▸ Exercise aim
In the listing that follows, the range to quote begins at the line that has "Copyright (c) 2026" and ends after the line that has "(the reflection principle"; quote it verbatim and add nothing.

▸ Records for the exercise
/-
Copyright (c) 2026 the pub-hodgecm-mathlib formalisation cell (harness21).  Prover seat hodgecm-mathlib-K2E1-p12 (g2), Track B ∕ K2-LIT, h413 = `stmt-HodgeConjecture-24833`,
line `K2_E1_TraceFormulaBeta`, (225) FILE β2 of the dealer K2E1-plan (g7) — the `N = 2` twin (`U(1,1)∕CM`, lower domain `{½ < re ∧ im < 0}`, tube `1 < re`, shift `− 1`) of ★ p860150
`K2E1MaassSelbergDiagonalLowerCMThree` (K2E4-p14 (g9)): the diagonal identity on the LOWER half-plane by reflection at the pairing level.  Its N-free §3 (the reflection principle
`conj_apply_conj_eq_of_eventuallyEq` ∕ `im_apply_ofReal_eq_zero`) is REUSED BY NAME from ★ p860150, not restated.
-/
import Summits.HodgeConjecture.HodgeConjecture.Theorems.K2E1MaassSelbergDiagonalFourTermCMTwo   -- THIS SEAT (β1): `diag_eq_fourTerm_of_pairing_on'` at `N = 2`; brings ★ OnBoxesCMTwo, ★ PairingContinuedCMTwo (`exists_fourTerm_tube_cm_two`), ★ CMTwo §0∕§1
import HarnessLib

▸ Result for this exercise
Copyright (c) 2026 the pub-hodgecm-mathlib formalisation cell (harness21).  Prover seat hodgecm-mathlib-K2E1-p12 (g2), Track B ∕ K2-LIT, h413 = `stmt-HodgeConjecture-24833`,
line `K2_E1_TraceFormulaBeta`, (225) FILE β2 of the dealer K2E1-plan (g7) — the `N = 2` twin (`U(1,1)∕CM`, lower domain `{½ < re ∧ im < 0}`, tube `1 < re`, shift `− 1`) of ★ p860150
`K2E1MaassSelbergDiagonalLowerCMThree` (K2E4-p14 (g9)): the diagonal identity on the LOWER half-plane by reflection at the pairing level.  Its N-free §3 (the reflection principle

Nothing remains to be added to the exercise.